Fora esta exceção, argumentar que nunca levou multa antes não é um bom argumento para anular uma multa.

Portanto, não há “perdão” do órgão autuador se você alegar isso.

7º ARGUMENTO: CITAR JURISPRUDÊNCIA

Se você for um cliente meu ou comprou o meu livro digital MODELOS DE DEFESA E RECURSOS DE MULTAS, talvez esteja surpreso por eu ter incluído este argumento, porque em quase todas as defesas e os recursos que eu faço, e os que estão no meu livro, contém jurisprudência.

Mas então porque motivo eu coloquei como um argumento que você não poderia usar na sua defesa ou recurso?

Pelo simples fato de que os julgadores dos órgãos de trânsito possuem pouco ou nenhum conhecimento jurídico para julgar (com algumas exceções é claro), e consequentemente desconhecem ou nem sabe o que significa uma jurisprudência.

E como eu sei disso?

Porque faz mais de 15 anos que eu trabalho com isso e pelos julgamentos que eu vejo quando decidem indeferir uma defesa ou recurso, a única conclusão que eu chego é de que eles não sabem o que estão dizendo, pois, proferem uma “decisão” pronta e padronizada, sem qualquer fundamentação aplicadas ao caso.

Outro motivo, é que os julgadores dos órgãos de trânsito não estão interessados em jurisprudências dos tribunais quando estão julgando uma defesa ou recursos administrativos.

E o motivo, (ou melhor, a desculpa) é o princípio da legalidade.

Porém, para o desespero dos julgadores dos órgãos de trânsito, a Lei 9.784/99 que regula o processo administrativo no âmbito da administração pública federal acabou com esta ideia de que os órgãos de trânsito devem julgar apenas pelo que diz a “lei”.

Vejamos:

Art. 2o A Administração Pública obedecerá, dentre outros, aos princípios da legalidade, finalidade, motivação, razoabilidade, proporcionalidade, moralidade, ampla defesa, contraditório, segurança jurídica, interesse público e eficiência.
Parágrafo único. Nos processos administrativos serão observados, entre outros, os critérios de:
I - atuação conforme a lei e o Direito;

(Parece irônico, mas isso está dito na lei, então não há desculpas para não aplicar já que eles devem seguir o princípio d legalidade).

Veja que a lei federal diz que serão observados nos processos administrativos, os critérios de autuação conforme a lei e o DIREITO!

Mas o que é o direito?

O Direito além de ser um conjunto de leis, também, é de princípios, costumes e JURISPRUDÊNCIA!

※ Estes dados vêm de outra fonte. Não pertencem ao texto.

import Mathlib

/-!
# Small model: the pointwise ⇒ uniform ignition SCHEMA is not formal

`Sparks.UniformIgnition` (stmt-AnomalousDissipation-14547) has the shape

  (∀ V ∈ D ∩ B̄(U₀,δ₁), ∃ q Tb ν₀ δ > 0, ∀ ν < ν₀, ∀ x ∈ B̄(V,δ), q ≤ burn ν Tb x)
    → ∃ q Tb ν₀ > 0, ∀ ν < ν₀, ∀ x ∈ B̄(U₀,δ₂), q ≤ burn ν Tb x            (0 < δ₂ < δ₁)

with D = smooth div-free fields (dense, meagre in L²), x = finite-energy Leray–Hopf data and
`burn ν Tb x = ν ∫₀^{Tb} ‖∇u‖₂²`.  The theorem below shows that this implication is FALSE for a
general burn functional already in the one-dimensional model `X = ℝ`, `D = ℚ` (dense and meagre,
like the smooth data), `burn ν Tb x = |x − a|` with `a = √2 − 1` irrational, `U₀ = 0`, `δ₁ = 2`,
`δ₂ = 1`: every rational `V` ignites with radius and quantum `|V − a|/2 > 0`, but the burn vanishes
at the "rough" datum `a ∈ B̄(0,1)`.  The burn here is even continuous in `x` and independent of
`(ν, Tb)`, so neither lower semicontinuity of the burn nor monotonicity in the window rescues the
schema.  Consequence for provers: any proof of `UniformIgnition` must use Navier–Stokes-specific
structure (what prevents the ignition radii `δ_V` from degenerating towards a rough datum); no
covering/compactness argument over the smooth data can work.  [folklore]
-/

namespace Summit.AnomalousDissipation.AnomalousDissipation.Theorems.UniformIgnition.Negative

/-- The abstract pointwise-to-uniform ignition schema behind `Sparks.UniformIgnition` fails in the
model `X = ℝ`, smooth data `= ℚ`, `burn ν Tb x = |x - (√2 - 1)|`. [folklore] -/
theorem uniformIgnition_schema_false :
    ¬ (∀ (burn : ℝ → ℝ → ℝ → ℝ) (U₀ δ₁ δ₂ : ℝ), 0 < δ₂ → δ₂ < δ₁ →
        (∀ V : ℚ, |(V : ℝ) - U₀| ≤ δ₁ → ∃ q Tb ν₀ δ : ℝ, 0 < q ∧ 0 < Tb ∧ 0 < ν₀ ∧ 0 < δ ∧
            ∀ ν x : ℝ, 0 < ν → ν < ν₀ → |x - V| ≤ δ → q ≤ burn ν Tb x) →
        ∃ q Tb ν₀ : ℝ, 0 < q ∧ 0 < Tb ∧ 0 < ν₀ ∧
            ∀ ν x : ℝ, 0 < ν → ν < ν₀ → |x - U₀| ≤ δ₂ → q ≤ burn ν Tb x) := by
  intro h
  set a : ℝ := Real.sqrt 2 - 1 with ha_def
  have hirr : Irrational a := by
    simpa [ha_def] using irrational_sqrt_two.sub_natCast 1
  have hs := Real.sq_sqrt (show (0 : ℝ) ≤ 2 by norm_num)
  have hs0 := Real.sqrt_nonneg 2
  have ha0 : 0 ≤ a := by
    rw [ha_def]; nlinarith
  have ha1 : a ≤ 1 := by
    rw [ha_def]; nlinarith
  -- pointwise ignition at every rational V: radius and quantum |V - a| / 2
  have hyp : ∀ V : ℚ, |(V : ℝ) - 0| ≤ 2 → ∃ q Tb ν₀ δ : ℝ, 0 < q ∧ 0 < Tb ∧ 0 < ν₀ ∧ 0 < δ ∧
      ∀ ν x : ℝ, 0 < ν → ν < ν₀ → |x - V| ≤ δ → q ≤ (fun (_ _ x : ℝ) => |x - a|) ν Tb x := by
    intro V _
    have hVa : (V : ℝ) ≠ a := fun hV => hirr ⟨V, hV⟩
    have hpos : 0 < |(V : ℝ) - a| := abs_pos.mpr (sub_ne_zero.mpr hVa)
    refine ⟨|(V : ℝ) - a| / 2, 1, 1, |(V : ℝ) - a| / 2, by positivity, one_pos, one_pos,
      by positivity, ?_⟩
    intro ν x _ _ hx
    have htri : |(V : ℝ) - a| ≤ |x - a| + |x - V| := by
      calc |(V : ℝ) - a| = |(x - a) - (x - V)| := by ring_nf
        _ ≤ |x - a| + |x - V| := abs_sub _ _
    show |(V : ℝ) - a| / 2 ≤ |x - a|
    linarith
  obtain ⟨q, Tb, ν₀, hq, _hTb, hν₀, hall⟩ :=
    h (fun _ _ x => |x - a|) 0 2 1 one_pos (by norm_num) hyp
  -- but the burn vanishes at the rough datum a ∈ B̄(0, 1)
  have hmem : |a - 0| ≤ 1 := by
    rw [sub_zero, abs_of_nonneg ha0]; exact ha1
  have := hall (ν₀ / 2) a (by positivity) (by linarith) hmem
  simp at this
  linarith
end Summit.AnomalousDissipation.AnomalousDissipation.Theorems.UniformIgnition.Negative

Portanto, os julgadores dos órgãos de trânsito também devem considerar as decisões dos tribunais, porque agora é lei (não só agora, mas desde quase sempre porque a lei 9.784 é de 1999 e o CTB é de 1998)!

Claro que já vi decisões administrativas que citaram jurisprudência para fundamentar a sua decisão, então não são todos os julgadores que não possuem conhecimentos jurídicos para julgar, mas no geral, não é assim infelizmente.

E por este motivo que eu disse que estes argumentos não são absolutos, mas relativos, tanto é que este em especial eu mesmo uso na defesa e nos recursos.
Entretanto, o que eu quero deixar claro, que não é que não se deva usar jurisprudência nas defesas e recursos de multas, o que eu quero dizer é que quem JULGA não levara em consideração.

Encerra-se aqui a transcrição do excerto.